In-class exercise: finish this! Answer in terms of \(\Var{Y}\), \(\Var{Z}\), \(\Cov{Y,Z}\)

How big are the prediction errors?

\[\begin{eqnarray} \Var{Y-m(Z)} & = & \Var{Y - \alpha - \beta Z}\\ & = & \Var{Y - \beta Z}\\ & = & \Var{Y} + \beta^2\Var{Z} - 2\beta\Cov{Y,Z} \end{eqnarray}\]

but \(\beta = \Cov{Y,Z}/\Var{Z}\) so

\[\begin{eqnarray} \Var{Y-m(Z)} & = & \Var{Y} + \frac{\Cov{Y,Z}^2}{\Var{Z}} - 2\frac{\Cov{Y,Z}^2}{\Var{Z}}\\ & = & \Var{Y} - \frac{\Cov{Y,Z}^2}{\Var{Z}}\\ & < & \Var{Y} \text{unless}\ \Cov{Y,Z} = 0 \end{eqnarray}\]

\(\Rightarrow\) Optimal linear predictor is almost always better than nothing…

Multivariate case

We try to predict \(Y\) from a whole bunch of variables

Bundle those predictor variables into \(\vec{Z}\)

Solution:

\[ m(\vec{Z}) = \alpha+\vec{\beta}\cdot \vec{Z} = \Expect{Y} + \Var{\vec{Z}}^{-1} \Cov{\vec{Z},Y} (\vec{Z} - \Expect{\vec{Z}}) \]

and

\[ \Var{Y-m(\vec{Z})} = \Var{Y} - \Cov{Y,\vec{Z}}^T \Var{\vec{Z}}^{-1} \Cov{Y,\vec{Z}} \]

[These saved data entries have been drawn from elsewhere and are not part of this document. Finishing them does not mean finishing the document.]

import Literature.Barriers.FinalStateConjecture.ExtremalHorizonShellEnergyDecay
import HarnessLib

/-!
# Barrier catalogue `FinalStateConjecture`: the first Hardy inequality at the extremal horizon
# (Aretakis 2012, Prop. 4.4.1), one-dimensional core and shell form
# (`Literature/Barriers/FinalStateConjecture/`, D-0021, D-0014; family `gr`)

Written from the proving seat of `Literature.Barriers.FinalStateConjecture.Aretakis2012_pointwiseDecay`
(Aretakis, JFA 263 (2012), Thm. 5), whose remaining input after
`ExtremalHorizonPointwiseDecayFromEnergy.lean` is the pair of energy estimates Thms. 1–2 of the
source. In the proof of Thm. 2 (§13.1) the zeroth-order (Lagrangian) terms of the modified current
`J^{N,−1/2}` (`Geometry/Lorentzian/KerrStarHorizonCurrent.lean`) are absorbed by the **Hardy
inequalities of §4.4**, of which the first reads `∫_{Σ_τ} ψ²/r² ≤ C ∫_{Σ_τ} (Δ/r²)((Tψ)² + (Yψ)²)`,
`Δ = (r − M)²` on extremal Kerr (Prop. 4.4.1, "immediately generalising" the extreme
Reissner–Nordström version of Aretakis 2011). This file proves its mechanism in the catalogue's
vocabulary, for functions vanishing on an outer sphere (the situation of the class after
`Kerr.fderiv_shellPoint_eq_zero_of_far` / `Kerr.eq_zero_of_far`, `ExtremalHorizonFiniteSpeed.lean`):

* `Kerr.intervalIntegral_sq_le_four_mul` (**one-dimensional Hardy inequality, degenerate weight at
  the left end**): `∫_a^b g² ≤ 4∫_a^b (x − a)² g'²` if `g(b) = 0` (integrate `((x − a)g²)'`,
  `−2(x − a)gg' ≤ ½g² + 2(x − a)²g'²`);
* `Kerr.horizonSphereSq_le_layer` (**second Hardy inequality, Prop. 4.4.2, shell form**):
  `∫∫ sin θ Φ(p_τ)² ≤ (2/δ)∫∫∫_M^{M+δ} sin θ Φ² + 2δ ∫∫∫_M^{M+δ} sin θ (∂_ρΦ)²` for every `δ > 0` (the
  trace estimate `Kerr.sq_le_average_of_hasDerivAt` integrated over the sphere);
* `Kerr.shellIntegral_sq_le_four_mul_degenerate` (**shell form on the Kerr–Schild leaves**): for
  `Φ ∈ C¹(E4)` with `Φ = 0` on `{r = R} ∩ {t* = τ}`,
  `∫₀^{2π}∫₀^π∫_M^R sin θ Φ² ≤ 4 ∫₀^{2π}∫₀^π∫_M^R sin θ (r − M)²(∂_ρΦ)²` (`∂_ρΦ = dΦ(p)(0, n̂)` along the
  `r`-lines of the leaf, `Kerr.hasDerivAt_comp_shellPoint`).

Everything is proved; no named facts. (The printed weights `1/r²`, needed on all of `Σ_τ` for
non-compactly supported functions, are irrelevant on bounded shells `M ≤ r ≤ R`.)

## References

* S. Aretakis, *Decay of axisymmetric solutions of the wave equation on extreme Kerr backgrounds*,
  J. Funct. Anal. 263 (2012) 2770–2831 (arXiv:1110.2006): §4.4, Prop. 4.4.1 (first Hardy
  inequality), Prop. 4.4.2 (second Hardy inequality); §13.1 (their use) (key `Aretakis2012`).
* S. Aretakis, Comm. Math. Phys. 307 (2011) 17–63, §6 (the Hardy inequalities on extreme
  Reissner–Nordström), cited through Aretakis 2012, §4.4.
-/

noncomputable section

open Set Filter MeasureTheory intervalIntegral
open scoped Topology ContDiff

namespace Literature.Barriers.FinalStateConjecture.Kerr

open Literature.Geometry.Lorentzian

/-! ### The one-dimensional Hardy inequality with the degenerate weight `(x − a)²` -/

/-- **One-dimensional Hardy inequality (degenerate weight at the left end).** If `g` has the
continuous derivative `g'` on `[a, b]` and `g(b) = 0`, then `∫_a^b g² ≤ 4 ∫_a^b (x − a)² g'²`:
integrate `((x − a)g²)' = g² + 2(x − a)gg'` and use `−2(x − a)gg' ≤ ½g² + 2(x − a)²g'²`. This is
the core of Aretakis's first Hardy inequality (`Δ = (r − M)²` on extremal Kerr).
[cite: Aretakis2012, §4.4 (Prop. 4.4.1)] -/
theorem intervalIntegral_sq_le_four_mul {g g' : ℝ → ℝ} {a b : ℝ} (hab : a ≤ b)
    (hg : ∀ x ∈ Icc a b, HasDerivAt g (g' x) x) (hg' : ContinuousOn g' (Icc a b)) (hb : g b = 0) :
    ∫ x in a..b, g x ^ 2 ≤ 4 * ∫ x in a..b, (x - a) ^ 2 * g' x ^ 2 := by
  have hgc : ContinuousOn g (Icc a b) := fun x hx ↦ (hg x hx).continuousAt.continuousWithinAt
  -- `∫ ((x − a) g²)' = 0`
  have hfun : (fun x ↦ (x - a) * g x ^ 2) = fun x ↦ (x - a) * (g x * g x) := by
    funext x; ring
  have hprod : ∀ x ∈ uIcc a b, HasDerivAt (fun x ↦ (x - a) * g x ^ 2)
      (g x ^ 2 + 2 * (x - a) * g x * g' x) x := by
    intro x hx
    rw [uIcc_of_le hab] at hx
    have h1 : HasDerivAt (fun x : ℝ ↦ x - a) 1 x := (hasDerivAt_id x).sub_const a
    have h := h1.fun_mul ((hg x hx).fun_mul (hg x hx))
    rw [hfun]
    refine h.congr_deriv ?_
    ring
  have hi1 : IntervalIntegrable (fun x ↦ g x ^ 2) volume a b := (hgc.pow 2).intervalIntegrable_of_Icc hab
  have hi2 : IntervalIntegrable (fun x ↦ 2 * (x - a) * g x * g' x) volume a b :=
    (((continuousOn_const.mul (continuousOn_id.sub continuousOn_const)).mul hgc).mul hg').intervalIntegrable_of_Icc hab
  have hi3 : IntervalIntegrable (fun x ↦ (x - a) ^ 2 * g' x ^ 2) volume a b :=
    (((continuousOn_id.sub continuousOn_const).pow 2).mul (hg'.pow 2)).intervalIntegrable_of_Icc hab
  have hftc := intervalIntegral.integral_eq_sub_of_hasDerivAt hprod (hi1.add hi2)
  simp only [hb, sub_self, zero_mul, mul_zero, ne_eq, OfNat.ofNat_ne_zero, not_false_eq_true,
    zero_pow] at hftc
  rw [intervalIntegral.integral_add hi1 hi2] at hftc
  -- pointwise `−2(x − a)gg' ≤ ½g² + 2(x − a)²g'²`
  have hpt : ∫ x in a..b, -(2 * (x - a) * g x * g' x) ≤ ∫ x in a..b, (1 / 2 * g x ^ 2 + 2 * ((x - a) ^ 2 * g' x ^ 2)) := by
    refine intervalIntegral.integral_mono_on hab hi2.neg ((hi1.const_mul _).add (hi3.const_mul _)) fun x _ ↦ ?_
    nlinarith [sq_nonneg (g x + 2 * (x - a) * g' x)]
  rw [intervalIntegral.integral_neg, intervalIntegral.integral_add (hi1.const_mul _) (hi3.const_mul _),
    intervalIntegral.integral_const_mul, intervalIntegral.integral_const_mul] at hpt
  linarith

/-! ### The first Hardy inequality on the Kerr–Schild leaves, shell form -/

/-- **First Hardy inequality at the extremal horizon, shell form (Aretakis 2012, Prop. 4.4.1).** For
`Φ ∈ C¹(E4)` vanishing on the outer sphere `{r = R}` of the leaf `{t* = τ}` (`R ≥ M`; e.g. `R`
beyond the support of the wave):
`∫₀^{2π}∫₀^π∫_M^R sin θ Φ(p)² dr dθ dφ ≤ 4 ∫₀^{2π}∫₀^π∫_M^R sin θ (r − M)²(∂_ρΦ)²(p) dr dθ dφ`,
`p = p(τ, r, θ, φ)`, `∂_ρΦ = dΦ(p)(0, n̂)` — the zeroth-order term is controlled by the DEGENERATE
energy `∫ Δ (Yψ)²`-type quantity (`Δ = (r − M)²`), the mechanism by which the Lagrangian terms of
the modified currents `J^{N,−1/2}` are absorbed (§13.1). [cite: Aretakis2012, §4.4 (Prop. 4.4.1)] -/
theorem shellIntegral_sq_le_four_mul_degenerate {M R τ : ℝ} (hMR : M ≤ R) {Φ : E4 → ℝ}
    (hΦ : ContDiff ℝ 1 Φ) (hfar : ∀ θ φ : ℝ, Φ (shellPoint M τ R θ φ) = 0) :
    shellIntegral M R (fun r θ φ ↦ Real.sin θ * Φ (shellPoint M τ r θ φ) ^ 2) ≤
      4 * shellIntegral M R (fun r θ φ ↦ Real.sin θ * ((r - M) ^ 2 *
        (fderiv ℝ Φ (shellPoint M τ r θ φ) (E4.spaceEmbed (sphRadial θ φ))) ^ 2)) := by
  have hdiff : Differentiable ℝ Φ := hΦ.differentiable one_ne_zero
  -- the radial derivative as a jointly continuous function
  set D : ℝ → ℝ → ℝ → ℝ := fun r θ φ ↦
    fderiv ℝ Φ (shellPoint M τ r θ φ) (E4.spaceEmbed (sphRadial θ φ)) with hDdef
  have hDc : Continuous fun q : ℝ × ℝ × ℝ ↦ D q.1 q.2.1 q.2.2 :=
    ((hΦ.continuous_fderiv one_ne_zero).comp (continuous_shellPoint M τ)).clm_apply
      (continuous_spaceEmbed_sphRadial.comp continuous_snd)
  have hΦc : Continuous fun q : ℝ × ℝ × ℝ ↦ Φ (shellPoint M τ q.1 q.2.1 q.2.2) :=
    hΦ.continuous.comp (continuous_shellPoint M τ)
  -- the one-dimensional inequality along each `r`-line
  have h1D : ∀ θ φ : ℝ, (∫ r in M..R, Φ (shellPoint M τ r θ φ) ^ 2) ≤ 4 * ∫ r in M..R, (r - M) ^ 2 * D r θ φ ^ 2 := by
    intro θ φ
    refine intervalIntegral_sq_le_four_mul (g := fun r ↦ Φ (shellPoint M τ r θ φ)) (g' := fun r ↦ D r θ φ) hMR
      (fun r _ ↦ hasDerivAt_comp_shellPoint (hdiff _)) ?_ (hfar θ φ)
    exact (hDc.comp (Continuous.prodMk continuous_id continuous_const :
      Continuous fun r : ℝ ↦ ((r, θ, φ) : ℝ × ℝ × ℝ))).continuousOn
  -- integrate against `sin θ dθ dφ`
  rw [← shellIntegral_const_mul]
  unfold shellIntegral
  have hsin3 : Continuous fun q : ℝ × ℝ × ℝ ↦ Real.sin q.2.1 := Real.continuous_sin.comp (continuous_fst.comp continuous_snd)
  have hf : Continuous fun q : ℝ × ℝ × ℝ ↦ Real.sin q.2.1 * Φ (shellPoint M τ q.1 q.2.1 q.2.2) ^ 2 :=
    hsin3.mul (hΦc.pow 2)
  have hg : Continuous fun q : ℝ × ℝ × ℝ ↦ 4 * (Real.sin q.2.1 * ((q.1 - M) ^ 2 * D q.1 q.2.1 q.2.2 ^ 2)) :=
    continuous_const.mul (hsin3.mul (((continuous_fst.sub continuous_const).pow 2).mul (hDc.pow 2)))
  refine sphereIntegral_mono_on (continuous_inner_of_continuous hf) (continuous_inner_of_continuous hg)
    fun θ hθ φ _ ↦ ?_
  have hs : 0 ≤ Real.sin θ := Real.sin_nonneg_of_nonneg_of_le_pi hθ.1 hθ.2
  have e1 : (∫ r in M..R, Real.sin θ * Φ (shellPoint M τ r θ φ) ^ 2) =
      Real.sin θ * ∫ r in M..R, Φ (shellPoint M τ r θ φ) ^ 2 := intervalIntegral.integral_const_mul _ _
  have e2 : (∫ r in M..R, 4 * (Real.sin θ * ((r - M) ^ 2 * D r θ φ ^ 2))) =
      4 * (Real.sin θ * ∫ r in M..R, (r - M) ^ 2 * D r θ φ ^ 2) := by
    rw [intervalIntegral.integral_const_mul, intervalIntegral.integral_const_mul]
  dsimp only
  rw [e1, e2]
  nlinarith [mul_le_mul_of_nonneg_left (h1D θ φ) hs]

/-! ### The second Hardy inequality: the horizon sphere controlled by a thin layer (trace estimate) -/

/-- **Second Hardy inequality at the extremal horizon, shell form (Aretakis 2012, Prop. 4.4.2).**
For `Φ ∈ C¹(E4)` and a layer width `δ > 0`:
`∫₀^{2π}∫₀^π sin θ Φ(p_τ)² ≤ (2/δ) ∫₀^{2π}∫₀^π∫_M^{M+δ} sin θ Φ(p)² + 2δ ∫₀^{2π}∫₀^π∫_M^{M+δ} sin θ (∂_ρΦ)²(p)`
(`p_τ = p(τ, M, θ, φ)` the horizon point) — i.e. `∫_{𝓗⁺∩Σ_τ} ψ² ≤ ε ∫_{Σ_τ∩{r ≤ r₀}} (∂_ρψ)² + C_ε ∫ ψ²`
with `ε = 2δ`, `C_ε = 2/δ`: the trace estimate `Kerr.sq_le_average_of_hasDerivAt`
(`ExtremalHorizonShellEnergyDecay.lean`) along each `r`-line, integrated against `sin θ dθ dφ`.
[cite: Aretakis2012, §4.4 (Prop. 4.4.2)] -/
theorem horizonSphereSq_le_layer {M τ δ : ℝ} (hδ : 0 < δ) {Φ : E4 → ℝ} (hΦ : ContDiff ℝ 1 Φ) :
    (∫ φ in (0 : ℝ)..2 * Real.pi, ∫ θ in (0 : ℝ)..Real.pi, Real.sin θ * Φ (horizonPoint M τ θ φ) ^ 2) ≤
      2 / δ * shellIntegral M (M + δ) (fun r θ φ ↦ Real.sin θ * Φ (shellPoint M τ r θ φ) ^ 2) +
        2 * δ * shellIntegral M (M + δ) (fun r θ φ ↦ Real.sin θ *
          (fderiv ℝ Φ (shellPoint M τ r θ φ) (E4.spaceEmbed (sphRadial θ φ))) ^ 2) := by
  have hMδ : M < M + δ := by linarith
  have hdiff : Differentiable ℝ Φ := hΦ.differentiable one_ne_zero
  have hDc : Continuous fun q : ℝ × ℝ × ℝ ↦
      fderiv ℝ Φ (shellPoint M τ q.1 q.2.1 q.2.2) (E4.spaceEmbed (sphRadial q.2.1 q.2.2)) :=
    ((hΦ.continuous_fderiv one_ne_zero).comp (continuous_shellPoint M τ)).clm_apply
      (continuous_spaceEmbed_sphRadial.comp continuous_snd)
  have hΦc : Continuous fun q : ℝ × ℝ × ℝ ↦ Φ (shellPoint M τ q.1 q.2.1 q.2.2) :=
    hΦ.continuous.comp (continuous_shellPoint M τ)
  -- the trace estimate along each `r`-line
  have h1D : ∀ θ φ : ℝ, Φ (horizonPoint M τ θ φ) ^ 2 ≤
      2 / δ * (∫ r in M..(M + δ), Φ (shellPoint M τ r θ φ) ^ 2) + 2 * δ * ∫ r in M..(M + δ),
        (fderiv ℝ Φ (shellPoint M τ r θ φ) (E4.spaceEmbed (sphRadial θ φ))) ^ 2 := by
    intro θ φ
    have h := sq_le_average_of_hasDerivAt (g := fun r ↦ Φ (shellPoint M τ r θ φ))
      (g' := fun r ↦ fderiv ℝ Φ (shellPoint M τ r θ φ) (E4.spaceEmbed (sphRadial θ φ))) hMδ
      (fun r _ ↦ hasDerivAt_comp_shellPoint (hdiff _))
      ((hDc.comp (Continuous.prodMk continuous_id continuous_const :
        Continuous fun r : ℝ ↦ ((r, θ, φ) : ℝ × ℝ × ℝ))).continuousOn)
    rw [shellPoint_self, add_sub_cancel_left] at h
    exact h
  -- integrate against `sin θ dθ dφ`
  have hsin3 : Continuous fun q : ℝ × ℝ × ℝ ↦ Real.sin q.2.1 := Real.continuous_sin.comp (continuous_fst.comp continuous_snd)
  have c1 : Continuous fun q : ℝ × ℝ × ℝ ↦ Real.sin q.2.1 * Φ (shellPoint M τ q.1 q.2.1 q.2.2) ^ 2 :=
    hsin3.mul (hΦc.pow 2)
  have c2 : Continuous fun q : ℝ × ℝ × ℝ ↦ Real.sin q.2.1 *
      (fderiv ℝ Φ (shellPoint M τ q.1 q.2.1 q.2.2) (E4.spaceEmbed (sphRadial q.2.1 q.2.2))) ^ 2 :=
    hsin3.mul (hDc.pow 2)
  have c1' : Continuous fun q : ℝ × ℝ × ℝ ↦ 2 / δ * (Real.sin q.2.1 * Φ (shellPoint M τ q.1 q.2.1 q.2.2) ^ 2) :=
    continuous_const.mul c1
  have c2' : Continuous fun q : ℝ × ℝ × ℝ ↦ 2 * δ * (Real.sin q.2.1 *
      (fderiv ℝ Φ (shellPoint M τ q.1 q.2.1 q.2.2) (E4.spaceEmbed (sphRadial q.2.1 q.2.2))) ^ 2) :=
    continuous_const.mul c2
  have c12 : Continuous fun q : ℝ × ℝ × ℝ ↦ 2 / δ * (Real.sin q.2.1 * Φ (shellPoint M τ q.1 q.2.1 q.2.2) ^ 2) +
      2 * δ * (Real.sin q.2.1 *
        (fderiv ℝ Φ (shellPoint M τ q.1 q.2.1 q.2.2) (E4.spaceEmbed (sphRadial q.2.1 q.2.2))) ^ 2) :=
    c1'.add c2'
  have key : (∫ φ in (0 : ℝ)..2 * Real.pi, ∫ θ in (0 : ℝ)..Real.pi, Real.sin θ * Φ (horizonPoint M τ θ φ) ^ 2) ≤
      shellIntegral M (M + δ) (fun r θ φ ↦ 2 / δ * (Real.sin θ * Φ (shellPoint M τ r θ φ) ^ 2) +
        2 * δ * (Real.sin θ * (fderiv ℝ Φ (shellPoint M τ r θ φ) (E4.spaceEmbed (sphRadial θ φ))) ^ 2)) := by
    unfold shellIntegral
    have hlhs : Continuous (Function.uncurry fun θ φ ↦ Real.sin θ * Φ (horizonPoint M τ θ φ) ^ 2) :=
      (Real.continuous_sin.comp continuous_fst).mul ((hΦ.continuous.comp (continuous_horizonPoint_angles M τ)).pow 2)
    refine sphereIntegral_mono_on hlhs (continuous_inner_of_continuous c12) fun θ hθ φ _ ↦ ?_
    have hs : 0 ≤ Real.sin θ := Real.sin_nonneg_of_nonneg_of_le_pi hθ.1 hθ.2
    have m : Continuous fun r : ℝ ↦ ((r, θ, φ) : ℝ × ℝ × ℝ) := Continuous.prodMk continuous_id continuous_const
    have cr1 : Continuous fun r ↦ 2 / δ * (Real.sin θ * Φ (shellPoint M τ r θ φ) ^ 2) := by
      have h := c1'.comp m
      simp only [Function.comp_def] at h
      exact h
    have cr2 : Continuous fun r ↦ 2 * δ * (Real.sin θ *
        (fderiv ℝ Φ (shellPoint M τ r θ φ) (E4.spaceEmbed (sphRadial θ φ))) ^ 2) := by
      have h := c2'.comp m
      simp only [Function.comp_def] at h
      exact h
    dsimp only
    rw [intervalIntegral.integral_add (cr1.intervalIntegrable _ _) (cr2.intervalIntegrable _ _),
      intervalIntegral.integral_const_mul, intervalIntegral.integral_const_mul,
      intervalIntegral.integral_const_mul, intervalIntegral.integral_const_mul]
    have h := mul_le_mul_of_nonneg_left (h1D θ φ) hs
    nlinarith [h]
  refine key.trans_eq ?_
  rw [shellIntegral_add (f := fun r θ φ ↦ 2 / δ * (Real.sin θ * Φ (shellPoint M τ r θ φ) ^ 2))
    (g := fun r θ φ ↦ 2 * δ * (Real.sin θ * (fderiv ℝ Φ (shellPoint M τ r θ φ) (E4.spaceEmbed (sphRadial θ φ))) ^ 2))
    c1' c2',
    shellIntegral_const_mul, shellIntegral_const_mul]

end Literature.Barriers.FinalStateConjecture.Kerr

end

What we don’t assume, again

Anything about the distributions of \(Y\) or \(\vec{Z}\)
That the linear predictor is correct
That anything is Gaussian

Some possible contexts

Interpolating or extrapolating one variable over space and/or time
Predicting one variable from another
Predicting one variable from 2+ others

Interpolating or extrapolating a single variable

Given: \(X(r_1, t_1), X(r_2, t_2), \ldots X(r_n, t_n)\)
Desired: estimate/guess at \(X(r_0, t_0)\)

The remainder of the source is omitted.